Cóir’s name and address is included on the posters in small print that is not visible from a few feet away.

It is an offence under the 1992 Electoral Act to post such a notice without the name and address of the publisher, but the relevant section makes no reference to the size of the print.

Asked why the lettering was so small, Mr Schittl said the campaign had been seeking to “emphasise the message”.

“We don’t want to deceive people,” he said. “Also our information is available on our website [www.lisbonvote.com] and in our leaflets.”

He said the posters, for example those portraying the monkeys, were meant to be “eye-catching and funny,” but at the same time reflect how “serious” the treaty was for Ireland.

Cóir was criticised last month by members of the Oireachtas Committee on European Affairs after it emerged it had distributed leaflets in churches and households claiming the Lisbon Treaty could change Irish laws on issues such as abortion, euthanasia and prostitution.

In a statement yesterday, the Labour Party said Cóir shared an office on Capel Street with “ultra-right-wing, fundamentalist” organisations such as Youth Defence and the Pro-Life Alliance.

The building was also the registered address of the Mother and Child campaign during the 2002 Nice referendum.

Mr Schittl confirmed this but said the statement was a “diversion tactic” by those involved in the Yes campaign.

“They don’t want to talk about the Lisbon Treaty and how it replaces the Irish Constitution with a new EU constitution.
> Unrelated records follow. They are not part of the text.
import Summits.HubbardSuperconductivity.HubbardSuperconductivity.Theorems.AnisotropyChordTransferFibre3FinX3Eval

/-!
# Route `AnisotropyChord` / H0 rotor rung: FIN per-`L` GM₃ (X5), `L = 35` — rows `N₁` / D / side-condition cell facts, part `p28`

Kernel facts (`decide +kernel`) for cert cells 76, 77 of the per-`L` grid of `L = 35`: `xbnCellAny2` (row `N₁` on XB2 point wedges recomputed in the kernel, exporting the literal brackets `nt ⊇ T⁺ − 3λ₂` and `tb ⊇ T⁺·D`), `xdCellAnyN0` (row D, reads `nt`), `sdCellAnyZN` (side condition, reads `nt`); evaluators `…FinX3Eval` / `…FinX5Eval`; constants from the compiled design probe (x3probe/x3plan, margins c ×0.985, b ×1.03, aD ×1.03); assembled in `…FinX5GM3ThirtyFive`.
Prover seat `hubbard-h0-rotor-p3` g8; helper for piece A = stmt-HubbardSuperconductivity-23918 of rung 19089 (`--supports`, helper class).
WHAT THIS IS NOT: nothing here proves superconductivity in the Hubbard model (rotor TARGET as worded stays FALSE, g15 verdict); kernel facts for the FIN certificate of ONE conditional reduction.  Tree imports only; zero data; standard axioms.
-/

set_option linter.dupNamespace false
set_option autoImplicit false

namespace Summit.HubbardSuperconductivity.HubbardSuperconductivity.Theorems.AnisotropyChord.Transfer.Fibre3

namespace FinXD

open FinXB FinCell Hole2

set_option maxHeartbeats 4000000 in
/-- row `N₁` of cell 76 of `L = 35` (`c = 61/100`), exporting `nt`, `tb`. [folklore] -/
theorem xn35_76 : xbnCellAny2 35 (49/50 : ℚ) 277991819904724 284941615402342 (61/100 : ℚ) ((-398341853218 : ℤ), (1600981232342 : ℤ)) ((833572027678705 : ℤ), (856430917621617 : ℤ)) = true := by decide +kernel

set_option maxHeartbeats 4000000 in
/-- row D of cell 76 of `L = 35` (`aD = 17/200`). [folklore] -/
theorem xd35_76 : xdCellAnyN0 35 (49/50 : ℚ) 277991819904724 284941615402342 (17/200 : ℚ) ((-398341853218 : ℤ), (1600981232342 : ℤ)) = true := by decide +kernel

set_option maxHeartbeats 4000000 in
/-- side condition of cell 76 of `L = 35` (`c, b = 63/100, aD`). [folklore] -/
theorem sd35_76 : sdCellAnyZN 35 (49/50 : ℚ) 100 277991819904724 284941615402342 ((61/100 : ℚ), (63 : ℕ), (17/200 : ℚ)) ((-398341853218 : ℤ), (1600981232342 : ℤ)) = true := by decide +kernel

set_option maxHeartbeats 4000000 in
/-- row `N₁` of cell 77 of `L = 35` (`c = 61/100`), exporting `nt`, `tb`. [folklore] -/
theorem xn35_77 : xbnCellAny2 35 (49/50 : ℚ) 284941615402342 292065155787401 (61/100 : ℚ) ((-353370131195 : ℤ), (1643208816997 : ℤ)) ((854466258639025 : ℤ), (877843893616006 : ℤ)) = true := by decide +kernel

set_option maxHeartbeats 4000000 in
/-- row D of cell 77 of `L = 35` (`aD = 17/200`). [folklore] -/
theorem xd35_77 : xdCellAnyN0 35 (49/50 : ℚ) 284941615402342 292065155787401 (17/200 : ℚ) ((-353370131195 : ℤ), (1643208816997 : ℤ)) = true := by decide +kernel

set_option maxHeartbeats 4000000 in
/-- side condition of cell 77 of `L = 35` (`c, b = 63/100, aD`). [folklore] -/
theorem sd35_77 : sdCellAnyZN 35 (49/50 : ℚ) 100 284941615402342 292065155787401 ((61/100 : ℚ), (63 : ℕ), (17/200 : ℚ)) ((-353370131195 : ℤ), (1643208816997 : ℤ)) = true := by decide +kernel

end FinXD

end Summit.HubbardSuperconductivity.HubbardSuperconductivity.Theorems.AnisotropyChord.Transfer.Fibre3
So it’s all a deflection,” he said.

He said some people involved in the other groups mentioned by Labour “would have been involved in Cóir at the beginning, and would have shared the same ideological background”, as they were “people concerned with life or sovereignty issues”.

He said Cóir did not “vet” individuals involved in its campaign and there was “no conspiracy”.

Labour Party Lisbon referendum campaign director Joe Costello TD claimed the Cóir posters were “some of the most deliberately misleading posters to have appeared advocating a No vote”.

Referring to the “ultra-right-wing” groups based in the same office as Cóir, he claimed:“Many of these people have been associated with opposition to every development in the European Union and every single social reform in this country.

“The same people brought us the ‘Hello Divorce: Goodbye Daddy’ poster in 1996, which is typical of the misleading and alarmist tactics they specialise in.”

He said that judging by the number of posters appearing, Cóir appeared to have “vast sums of money” at its disposal. He was challenging it to disclose the source of funding for its campaign.

A spokeswoman for the pro-treaty Irish Alliance for Europe, which also has a poster with slightly larger, but difficult-to-see details, said she believed its lettering was the “normal size”.